Your task: Return the lines below that contain the word "conjAct".

Supplied entries:

/-! ## The abstract statement -/

/-- **Kolyvagin's second eigen-bound read on the twist, without a twist point.** Setting of
`door_of_hypothesesDepth`: `E/ℚ` elliptic, `K` quadratic with non-trivial automorphism `c`, `p` odd,
`m = p`, `S` descent data on `H¹(K, E[m])` with `S.Sel = Sel(E/K)`, `S.τ = conjAct W c`, `S.p = p`;
`S.c n₁ ≠ 0` at a square-free product `n₁` of `S`-Kolyvagin primes with `ν₁` prime factors;
`ν₁ + 1 ≤ rank E(ℚ)`. Then `Sel_p(E^{(d_K)}/ℚ)` is finite with `#Sel_p(E^{(d_K)}/ℚ) ≤ p^{ν₁}`, and
(descent count on the twist, Silverman X.4.2)
`p^{rank E^{(d_K)}(ℚ)} · #E^{(d_K)}(ℚ)[p] · #Ш(E^{(d_K)}/ℚ)[p] ≤ p^{ν₁}`. Proof: Kolyvagin's signed
bounds (`card_sel_le_of_ne_zero`); the sign is `+` because `Sel_p(E/ℚ)` (order `p^{ν₁+1}` by
`door_of_hypothesesDepth`) embeds in `Sel(E/K)_p^+`; then `Sel_p(E^{(d_K)}/ℚ) ↪ Sel(E/K)_p^-`
(`natCard_selmerGroup_quadraticTwist_discr_le_of_forall_mem`, file `SelmerTorsionTwistRestriction`).
Conditional only on `S`; per-curve; BSD is not proved by it. [cite: Kolyvagin1991MathAnn, Thm. 2.3]
[cite: GrossLMS1991, §5 (5.1) and §10] [cite: SilvermanAEC2009, Thm X.4.2 and X.5 Cor. 5.4] -/
theorem natCard_selmerGroup_twist_le_of_hypothesesDepth (W : WeierstrassCurve ℚ) [W.IsElliptic]
    (K : Type) [Field K] [NumberField K] (hK2 : Module.finrank ℚ K = 2) (c : K ≃ₐ[ℚ] K) (hc : c ≠ 1)
    (p : ℕ) [hp : Fact p.Prime] (hp2 : p ≠ 2) {m : ℕ} (hm : m = p) {Pl : Type*}
    (S : HypothesesDepth (galH1Torsion (W.baseChange K) (m : ℤ)) Pl)
    (hSel : S.Sel = selmerGroup (W.baseChange K) (m : ℤ)) (hSp : S.p = p)
    (hSτ : S.τ = conjAct W c (m : ℤ))
    {n₁ : ℕ} (hn₁ : KolSupp S.Kol n₁) (hne : S.c n₁ ≠ 0)
    (hrank : n₁.primeFactors.card + 1 ≤ W.mordellWeilRank) :
    Finite ↥(selmerGroup (W.quadraticTwist (NumberField.discr K : ℚ)) (m : ℤ)) ∧
      Nat.card ↥(selmerGroup (W.quadraticTwist (NumberField.discr K : ℚ)) (m : ℤ)) ≤
        p ^ n₁.primeFactors.card ∧
      p ^ (W.quadraticTwist (NumberField.discr K : ℚ)).mordellWeilRank *
          Nat.card ↥(AddSubgroup.torsionBy (W.quadraticTwist (NumberField.discr K : ℚ)).toAffine.Point
            (m : ℤ)) *
          Nat.card ↥((W.quadraticTwist (NumberField.discr K : ℚ)).sha ⊓
            AddSubgroup.torsionBy (W.quadraticTwist (NumberField.discr K : ℚ)).galH1 (m : ℤ)) ≤
        p ^ n₁.primeFactors.card := by
  -- the `+`-side: `#Sel_p(E/ℚ) = p^{ν₁+1}`
  obtain ⟨-, -, -, -, -, hcardQ⟩ := door_of_hypothesesDepth W K hK2 c hc p hp2 hm S hSel hSp hSτ hn₁
    hne hrank
  subst hm
  have hpP : m.Prime := hp.out
  -- Kolyvagin's signed bounds
  obtain ⟨-, -, e, he, hfinE, hcardE, hfinO, hcardO⟩ := S.card_sel_le_of_ne_zero hn₁ hne
  rw [hSp] at hcardE hcardO
  -- the sign is `+1`: otherwise `Sel_p(E/ℚ)` (order `p^{ν+1}`) would sit in a group of order `≤ p^ν`
  have he1 : e = 1 := by
    rcases he with h | h
    · exact h
    · exfalso
      subst h
      rw [neg_neg] at hfinO hcardO
      haveI := hfinO
      have hT : ∀ s ∈ selmerGroup (W.baseChange K) (m : ℤ), conjAct W c (m : ℤ) s = (1 : ℤ) • s →
          s ∈ S.eigenSel 1 := fun s hs hτ ↦ by
        rw [S.mem_eigenSel, hSel, hSτ]
        exact ⟨hs, hτ⟩
      obtain ⟨-, hle⟩ := natCard_selmerGroup_le_of_forall_mem_of_finrank_eq_two K W c hK2 hc hpP
        hp2 (S.eigenSel 1) hT
      rw [hcardQ] at hle
      have hlt : m ^ n₁.primeFactors.card < m ^ (n₁.primeFactors.card + 1) :=
        Nat.pow_lt_pow_right hpP.one_lt (by omega)
      omega
  subst he1
  haveI := hfinO
  -- the `−`-side: `Sel_p(E^{(d_K)}/ℚ) ↪ Sel(E/K)_p^-`
  have hT : ∀ s ∈ selmerGroup (W.baseChange K) (m : ℤ), conjAct W c (m : ℤ) s = (-1 : ℤ) • s →
      s ∈ S.eigenSel (-1) := fun s hs hτ ↦ by
    rw [S.mem_eigenSel, hSel, hSτ]
    exact ⟨hs, hτ⟩
  obtain ⟨hfinT, hleT⟩ := natCard_selmerGroup_quadraticTwist_discr_le_of_forall_mem W K hK2 c hc hpP
    hp2 (S.eigenSel (-1)) hT
  have hle : Nat.card ↥(selmerGroup (W.quadraticTwist (NumberField.discr K : ℚ)) (m : ℤ)) ≤
      m ^ n₁.primeFactors.card :=
    hleT.trans hcardO
  -- the descent count on the twist
  have hdK : (NumberField.discr K : ℚ) ≠ 0 := by exact_mod_cast NumberField.discr_ne_zero K
  haveI := W.isElliptic_quadraticTwist hdK
  have hcount := (W.quadraticTwist (NumberField.discr K : ℚ)).natCard_selmerGroup_eq hpP.ne_zero
  refine ⟨hfinT, hle, ?_⟩
  calc _ = Nat.card ↥(selmerGroup (W.quadraticTwist (NumberField.discr K : ℚ)) (m : ℤ)) := by
          convert hcount.symm
    _ ≤ m ^ n₁.primeFactors.card := hle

Worked solution:
`m = p`, `S` descent data on `H¹(K, E[m])` with `S.Sel = Sel(E/K)`, `S.τ = conjAct W c`, `S.p = p`;
    (hSτ : S.τ = conjAct W c (m : ℤ))
      have hT : ∀ s ∈ selmerGroup (W.baseChange K) (m : ℤ), conjAct W c (m : ℤ) s = (1 : ℤ) • s →
  have hT : ∀ s ∈ selmerGroup (W.baseChange K) (m : ℤ), conjAct W c (m : ℤ) s = (-1 : ℤ) • s →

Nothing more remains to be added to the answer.